Holders of Mesoblast Limited (ASX: MSB) shares have responded positively to assurances from the company’s CEO that the US Food and Drug Administration (FDA) has not halted the development program of its key drug.
According to reporting by the Australian Financial Review (AFR), the Mesoblast share price has been sliding this week on news the FDA is upping its scrutiny of remestemcel-L.
In Mesoblast’s report for the financial year 2021, it stated the FDA has recently stipulated the company needs to provide potency assays before commencing a newly required additional clinical study. Only then, might the FDA approve remestemcel-L for emergency use to treat acute respiratory distress syndrome (ARDS) in COVID-19 sufferers.
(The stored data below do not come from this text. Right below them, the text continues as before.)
import Summits.Ventures.PercRepro2.CaseOnePairPocketMain
import Summits.Ventures.PercRepro2.CaseOneRootsAndBIQClass

/-!
# A statement vertex and the mark `b` in a common pocket at a root are closed (blind cell PercRepro2,
p1 g28; the twin with `b` of `closedAt_of_pair_at_root`, P1-G27 §3 (2))

With `(i-Q)` of the roots-and-`b` class in the tree (`zSplitIQ_of_a1b`, `zSplitIQ_of_a2b`), the
vertex `a₃ ~ {a₁, b}` (resp. `{a₂, b}`) through single edges is CLOSED (**`closedAt_of_a1b`**,
**`closedAt_of_a2b`**: all four forms, every weight vector). In the tree gadget of the pair reduction
with `z₁ = a₃`, `z₂ = b` the hub `w` has, after the leaf edge `e₂` is deleted, exactly the edges `e₁`
to the cut vertex `x` (a root) and `e₃` to `b` (**`IsPairPocket.hub_edges_b`**), so the pendant move
and `closedAt_of_pair` give **`closedAt_of_pair_at_root_b`**: a statement vertex and `b` in a common
mark-free-otherwise pocket hanging at a root are closed (`a₁, a₂, o` outside), and
**`jOneOne_of_pair_at_root_b`**. Own code; standard axioms.
-/

universe u

namespace Summit.Ventures.PercRepro2

namespace CaseOne

section A1B
variable {V : Type*} {E : Type*} [Fintype E] [DecidableEq E] [Fintype V] [DecidableEq V]
  {R : Type*} [Field R] [LinearOrder R] [IsStrictOrderedRing R]
variable {ends : E → Sym2 V} {o a₁ a₂ a₃ b : V} {e₁ eb : E}

omit [Fintype E] [DecidableEq E] [Fintype V] [DecidableEq V] in
/-- The root-edge description of `a₃ ~ {a₁, b}`. -/
lemma a1b_hroot (he₁ : ends e₁ = s(a₁, a₃)) (hunique : ∀ e, a₃ ∈ ends e → e = e₁ ∨ e = eb) :
    ∀ e, a₃ ∈ ends e → e ≠ eb → ends e = s(a₁, a₃) ∨ ends e = s(a₂, a₃) := by
  intro e he hne
  rcases hunique e he with h | h
  · exact Or.inl (by rw [h, he₁])
  · exact absurd h hne

omit [Fintype E] [DecidableEq E] [Fintype V] [DecidableEq V] in
/-- The root-edge description of `a₃ ~ {a₂, b}`. -/
lemma a2b_hroot (he₂ : ends e₁ = s(a₂, a₃)) (hunique : ∀ e, a₃ ∈ ends e → e = e₁ ∨ e = eb) :
    ∀ e, a₃ ∈ ends e → e ≠ eb → ends e = s(a₁, a₃) ∨ ends e = s(a₂, a₃) := by
  intro e he hne
  rcases hunique e he with h | h
  · exact Or.inr (by rw [h, he₂])
  · exact absurd h hne

/-- **`a₃ ~ {a₁, b}` through single edges is closed.** -/
theorem closedAt_of_a1b (he₁ : ends e₁ = s(a₁, a₃)) (heb : ends eb = s(b, a₃)) (h1b : e₁ ≠ eb)
    (hunique : ∀ e, a₃ ∈ ends e → e = e₁ ∨ e = eb) (h1 : a₁ ≠ a₃) (h2 : a₂ ≠ a₃) (ho : o ≠ a₃)
    (hb : b ≠ a₃) : ClosedAt R o a₁ a₂ b E ends a₃ := fun p hp =>
  ⟨zSplitII_of_rootsAndB p hp heb (a1b_hroot he₁ hunique) hb h1 h2 ho,
    zSplitIIQ_of_rootsAndB p hp heb (a1b_hroot he₁ hunique) hb h1 o,
    zSplitI_of_rootsAndB p hp heb (a1b_hroot he₁ hunique) hb h1 h2 ho,
    zSplitIQ_of_a1b p hp he₁ heb h1b hunique h1 h2 ho hb⟩

/-- **`a₃ ~ {a₂, b}` through single edges is closed.** -/
theorem closedAt_of_a2b (he₂ : ends e₁ = s(a₂, a₃)) (heb : ends eb = s(b, a₃)) (h2b : e₁ ≠ eb)
    (hunique : ∀ e, a₃ ∈ ends e → e = e₁ ∨ e = eb) (h1 : a₁ ≠ a₃) (h2 : a₂ ≠ a₃) (ho : o ≠ a₃)
    (hb : b ≠ a₃) : ClosedAt R o a₁ a₂ b E ends a₃ := fun p hp =>
  ⟨zSplitII_of_rootsAndB p hp heb (a2b_hroot he₂ hunique) hb h1 h2 ho,
    zSplitIIQ_of_rootsAndB p hp heb (a2b_hroot he₂ hunique) hb h1 o,
    zSplitI_of_rootsAndB p hp heb (a2b_hroot he₂ hunique) hb h1 h2 ho,
    zSplitIQ_of_a2b p hp he₂ heb h2b hunique h1 h2 ho hb⟩

end A1B

section PairB
variable {V : Type*} {E : Type u} [DecidableEq E]
variable {ends : E → Sym2 V} {W : Set V} {x : V} {P : Finset E} {e₁ e₂ e₃ : E} {w : V}
  {a₃ b : V}

/-- **The hub of the gadget minus the leaf edge, with `z₂ = b`**: its edges are exactly `e₁` (to `x`)
and `e₃` (to `b`). -/
lemma IsPairPocket.hub_edges_b (hh : IsPairPocket ends W x P e₁ e₂ e₃ w a₃ b) :
    restrictEnds (pairEnds ends P e₁ e₂ e₃ x w a₃ b) e₂ ⟨e₁, hh.ne₁₂⟩ = s(x, w) ∧
      restrictEnds (pairEnds ends P e₁ e₂ e₃ x w a₃ b) e₂ ⟨e₃, hh.ne₂₃.symm⟩ = s(b, w) ∧
      ∀ e : {e : E // e ≠ e₂}, w ∈ restrictEnds (pairEnds ends P e₁ e₂ e₃ x w a₃ b) e₂ e →
        e = ⟨e₁, hh.ne₁₂⟩ ∨ e = ⟨e₃, hh.ne₂₃.symm⟩ := by
  refine ⟨?_, ?_, ?_⟩
  · simp only [restrictEnds]
    rw [pairEnds_e₁]
  · simp only [restrictEnds]
    rw [pairEnds_e₃ hh.ne₁₃ hh.ne₂₃, Sym2.eq_swap]
  · intro e hmem
    simp only [restrictEnds] at hmem
    by_cases he1 : e.1 = e₁
    · exact Or.inl (Subtype.ext he1)
    by_cases he3 : e.1 = e₃
    · exact Or.inr (Subtype.ext he3)
    by_cases heP : e.1 ∈ P
    · rw [pairEnds_of_mem heP he1 e.2 he3, Sym2.mem_iff] at hmem
      rcases hmem with h | h <;> exact absurd (h ▸ hh.hub) hh.pocket.x_not_mem
    · rw [pairEnds_of_not_mem heP hh.mem₁ hh.mem₂ hh.mem₃] at hmem
      exact absurd (hh.pocket.mem_P hh.hub hmem) heP

end PairB

section PairRootB
variable {V : Type*} [Fintype V] [DecidableEq V] {R : Type*} [Field R] [LinearOrder R]
  [IsStrictOrderedRing R] {E : Type u} [Fintype E] [DecidableEq E]
variable {ends : E → Sym2 V} {W : Set V} {x : V} {P : Finset E} {e₁ e₂ e₃ : E} {w : V}
  {o a₁ a₂ a₃ b : V}

/-- **A statement vertex and the mark `b` in a common pocket hanging at a root are closed**: the
pocket (W, x, P) contains `a₃` and `b` (and the hub `w`), the cut vertex `x` is a root, and `a₁, a₂, o`
are outside. -/
theorem closedAt_of_pair_at_root_b (hh : IsPairPocket ends W x P e₁ e₂ e₃ w a₃ b)
    (hx : x = a₁ ∨ x = a₂) (h1 : a₁ ∉ W) (h2 : a₂ ∉ W) (ho : o ∉ W) :
    ClosedAt R o a₁ a₂ b E ends a₃ := by
  refine closedAt_of_pair hh h1 h2 (Or.inl ho) (Or.inr (Or.inl rfl)) (Or.inr (Or.inr rfl)) ?_
  have hmove : Moves o a₁ a₂ b {e : E // e ≠ e₂}
      (restrictEnds (pairEnds ends P e₁ e₂ e₃ x w a₃ b) e₂) w E
      (pairEnds ends P e₁ e₂ e₃ x w a₃ b) a₃ :=
    Moves.tail (Moves.refl _ _ _)
      (MoveStep.leafMove E (pairEnds ends P e₁ e₂ e₃ x w a₃ b) w a₃ e₂ hh.isLeafAt_hub
        (fun h => ho (h ▸ hh.mem_z₁)) (fun h => h1 (h ▸ hh.mem_z₁)) (fun h => h2 (h ▸ hh.mem_z₁))
        hh.ne_z.symm)
  obtain ⟨hE1, hE3, huniq⟩ := hh.hub_edges_b
  have h13 : (⟨e₁, hh.ne₁₂⟩ : {e : E // e ≠ e₂}) ≠ ⟨e₃, hh.ne₂₃.symm⟩ :=
    fun h => hh.ne₁₃ (Subtype.ext_iff.1 h)
  have hw1 : a₁ ≠ w := fun h => h1 (h ▸ hh.hub)
  have hw2 : a₂ ≠ w := fun h => h2 (h ▸ hh.hub)
  have hwo : o ≠ w := fun h => ho (h ▸ hh.hub)
  have hwb : b ≠ w := hh.hub_ne₂.symm
  refine closedAt_of_moves hmove ?_
  rcases hx with rfl | rfl
  · exact closedAt_of_a1b hE1 hE3 h13 huniq hw1 hw2 hwo hwb
  · exact closedAt_of_a2b hE1 hE3 h13 huniq hw1 hw2 hwo hwb

/-- `(J1₁)` at a statement vertex sharing a pocket at a root with the mark `b`. -/
theorem jOneOne_of_pair_at_root_b (hh : IsPairPocket ends W x P e₁ e₂ e₃ w a₃ b)
    (hx : x = a₁ ∨ x = a₂) (h1 : a₁ ∉ W) (h2 : a₂ ∉ W) (ho : o ∉ W) (p : E → R) (hp : IsProbVec p) :
    JOneOne p ends o a₁ a₂ a₃ b :=
  jOneOne_of_i_of_ii p ends o a₁ a₂ a₃ b (closedAt_of_pair_at_root_b hh hx h1 h2 ho p hp).2.2.1
    (closedAt_of_pair_at_root_b hh hx h1 h2 ho p hp).1

end PairRootB

end CaseOne

end Summit.Ventures.PercRepro2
The AFR quoted Mesoblast CEO, Silviu Itescu:
As Mesoblast has told the market, it is planning to meet with FDA in the coming quarter to present data on the potency assay for remestemcel-L in the treatment of children with acute GVHD.
The potency assays for remestemcel-L’s trial to treat pediatric steroid refractory acute graft versus host disease (SR-aGVHD) will likely be cross-referenced in the company’s submission for emergency use authorisation to treat ARDS in COVID-19 sufferers during the pandemic.
The Mesoblast share price fell 5.7% yesterday to finish the session trading at $1.57. It also dropped 15.3% on Tuesday after it released its FY21 earnings.
However, Mesoblast shares are gaining today. Right now, the Mesoblast share price is $1.61, 2.3% higher than yesterday’s close.
Let’s take a closer look at the assurances from the biotech company’s CEO.
Mesoblast shares gain as remestemcel-L still on FDA’s cards
The company announced results from a trial of remestemcel-L’s ability to treat ARDS in April. It found remestemcel-L reduced mortality in patients placed on ventilators after contracting COVID-19.
Following the positive result, the company decided to pursue emergency use authorisation to use the drug to treat ARDS.
However, the FDA thwarted Mesoblast’s plan to fast track the authorisation process by requiring the company to complete an additional clinical study to support remestemcel-L’s emergency use authorisation.
This week, Mesoblast announced the FDA has asked it to provide potency assays before the added clinical study begins.
Mesoblast is hoping to get FDA approval to use remestemcel-L to treat SR-aGVHD in children in the future.
The drug has also been used in a controlled study for its potential to treat inflammatory bowel conditions.
FDA negotiations may not be the only weight the Mesoblast share price is battling against.
As The Motley Fool Australia reported on Tuesday, Mesoblast lost US$98.8 million in FY21 and ended the period with just US$136.9 million left in its coffers.